▶ [Saved entries]:
+--

/-- The planner's `A.sig` form implies the Thm. 9.24-ordered form (binder reshuffle only); with the previous
theorem the two texts are EQUIVALENT, i.e. §1 and §2 are one statement. -/
theorem greenbergLowerHalf_of_conj912
    (hA : ∀ (p : ℕ) [Fact p.Prime] (W : WeierstrassCurve ℚ) [W.IsElliptic] [W.IsGloballyMinimal] (K : Type) [Field K] [NumberField K] (ι : PadicAlgCl p ≃+* ℂ) (v vbar : IsDedekindDomain.HeightOneSpectrum (NumberField.RingOfIntegers K)) (κ₁ κ₂ : Literature.NumberTheory.EllipticCurves.ZpExtension K p) (γ₁ γ₂ : Field.absoluteGaloisGroup K) [Fact (Literature.NumberTheory.EllipticCurves.ZpExtension.IsTopGeneratorPair κ₁ κ₂ γ₁ γ₂)] [NeZero (NumberField.discr K).natAbs] (N : ℕ) [NeZero N] (f : CuspForm (CongruenceSubgroup.Gamma0 N) 2), Literature.NumberTheory.EllipticCurves.ModularForms.IsNewformOf W f → (N : ℤ) = W.conductorNorm ℤ → p ≠ 2 → ¬ p ∣ N → Literature.NumberTheory.EllipticCurves.IsImaginaryQuadratic K → ((Ideal.span {(p : ℤ)}).primesOver (NumberField.RingOfIntegers K)).ncard = 2 → ((p : ℕ) : NumberField.RingOfIntegers K) ∈ v.asIdeal → ((p : ℕ) : NumberField.RingOfIntegers K) ∈ vbar.asIdeal → vbar ≠ v → (∀ (w : NumberField.InfinitePlace K) (k : NumberField.RingOfIntegers K), k ∈ v.asIdeal ↔ ‖ι.symm (w.embedding (k : K))‖ < 1) → IsCoprime (N : ℤ) (NumberField.discr K) → κ₁.IsCyclotomic → κ₂.IsAnticyclotomic → ∀ (Ω δ : ℂ) (Ωp : (Literature.NumberTheory.EllipticCurves.unrIntegers p)ˣ) (LK G : PowerSeries (PowerSeries (PadicComplexInt p))), Ω ≠ 0 → (δ ^ 2 = (NumberField.discr K : ℂ) ∨ δ ^ 2 = -(NumberField.discr K : ℂ)) → Literature.NumberTheory.EllipticCurves.IsKatzMeasure₂ ι v vbar ∅ κ₁ κ₂ γ₁⁻¹ γ₂⁻¹ 1 Ω δ ((Ωp : Literature.NumberTheory.EllipticCurves.unrIntegers p) : PadicComplex p) LK → Literature.NumberTheory.EllipticCurves.IsGreenbergLFunctionAnyRoot₂ ι v vbar κ₁ κ₂ γ₁⁻¹ γ₂⁻¹ f (NumberField.discr K).natAbs (NumberField.classNumber K) LK G → ∀ J : ℤ_[p] →+* PadicComplexInt p, (∀ x : ℤ_[p], ((J x : PadicComplexInt p) : PadicComplex p) = ((x : ℚ_[p]) : PadicComplex p)) → ∃ s : PowerSeries (PadicComplexInt p), s ≠ 0 ∧ Ideal.span {PowerSeries.map (PowerSeries.C (R := PadicComplexInt p)) s} * (WeierstrassCurve.XGr₂.charIdeal (W.baseChange K) p κ₁ κ₂ vbar γ₁ γ₂).map (Literature.NumberTheory.EllipticCurves.IwasawaAlgebra₂.toUnr₂ p J) ≤ Ideal.span {G}) :
    ∀ {p : ℕ} [Fact p.Prime] (ι : PadicAlgCl p ≃+* ℂ) (W : WeierstrassCurve ℚ) [W.IsElliptic] [W.IsGloballyMinimal] (K : Type) [Field K] [NumberField K] (v vbar : IsDedekindDomain.HeightOneSpectrum (NumberField.RingOfIntegers K)) (κ₁ κ₂ : Literature.NumberTheory.EllipticCurves.ZpExtension K p) (γ₁ γ₂ : Field.absoluteGaloisGroup K) [Fact (Literature.NumberTheory.EllipticCurves.ZpExtension.IsTopGeneratorPair κ₁ κ₂ γ₁ γ₂)] {N : ℕ} [NeZero N] {f : CuspForm (CongruenceSubgroup.Gamma0 N) 2} (_ : Literature.NumberTheory.EllipticCurves.ModularForms.IsNewformOf W f) [NeZero (NumberField.discr K).natAbs], (N : ℤ) = W.conductorNorm ℤ → p ≠ 2 → ¬ p ∣ N → Literature.NumberTheory.EllipticCurves.IsImaginaryQuadratic K → ((Ideal.span {(p : ℤ)}).primesOver (NumberField.RingOfIntegers K)).ncard = 2 → ((p : ℕ) : NumberField.RingOfIntegers K) ∈ v.asIdeal → ((p : ℕ) : NumberField.RingOfIntegers K) ∈ vbar.asIdeal → vbar ≠ v → (∀ (w : NumberField.InfinitePlace K) (k : NumberField.RingOfIntegers K), k ∈ v.asIdeal ↔ ‖ι.symm (w.embedding (k : K))‖ < 1) → IsCoprime (N : ℤ) (NumberField.discr K) → κ₁.IsCyclotomic → κ₂.IsAnticyclotomic → ∀ (Ω δ : ℂ) (Ωp : (Literature.NumberTheory.EllipticCurves.unrIntegers p)ˣ) (LK G : PowerSeries (PowerSeries (PadicComplexInt p))), Ω ≠ 0 → (δ ^ 2 = (NumberField.discr K : ℂ) ∨ δ ^ 2 = -(NumberField.discr K : ℂ)) → Literature.NumberTheory.EllipticCurves.IsKatzMeasure₂ ι v vbar ∅ κ₁ κ₂ γ₁⁻¹ γ₂⁻¹ 1 Ω δ ((Ωp : Literature.NumberTheory.EllipticCurves.unrIntegers p) : PadicComplex p) LK → Literature.NumberTheory.EllipticCurves.IsGreenbergLFunctionAnyRoot₂ ι v vbar κ₁ κ₂ γ₁⁻¹ γ₂⁻¹ f (NumberField.discr K).natAbs (NumberField.classNumber K) LK G → ∀ J : ℤ_[p] →+* PadicComplexInt p, (∀ x : ℤ_[p], ((J x : PadicComplexInt p) : PadicComplex p) = ((x : ℚ_[p]) : PadicComplex p)) → ∃ s : PowerSeries (PadicComplexInt p), s ≠ 0 ∧ Ideal.span {PowerSeries.map (PowerSeries.C (R := PadicComplexInt p)) s} * (WeierstrassCurve.XGr₂.charIdeal (W.baseChange K) p κ₁ κ₂ vbar γ₁ γ₂).map (Literature.NumberTheory.EllipticCurves.IwasawaAlgebra₂.toUnr₂ p J) ≤ Ideal.span {G} := by
  intro p _ ι W _ _ K _ _ v vbar κ₁ κ₂ γ₁ γ₂ _ N _ f hf _ hN hp2 hpN hK hsplit hv hvbar hvv hι hcop hκ₁ hκ₂
    Ω δ Ωp LK G hΩ hδ hLK hG J hJ
  exact hA p W K ι v vbar κ₁ κ₂ γ₁ γ₂ N f hf hN hp2 hpN hK hsplit hv hvbar hvv hι hcop hκ₁ hκ₂ Ω δ Ωp LK G hΩ hδ
    hLK hG J hJ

+--

▶ [Task brief]: Using the entries above, give back exactly the line containing "theorem the two", the line containing "theorem greenbergLowerHalf_of_conj912", and every line between them, and nothing else.

▶ [Solution below]:
theorem the two texts are EQUIVALENT, i.e. §1 and §2 are one statement. -/
theorem greenbergLowerHalf_of_conj912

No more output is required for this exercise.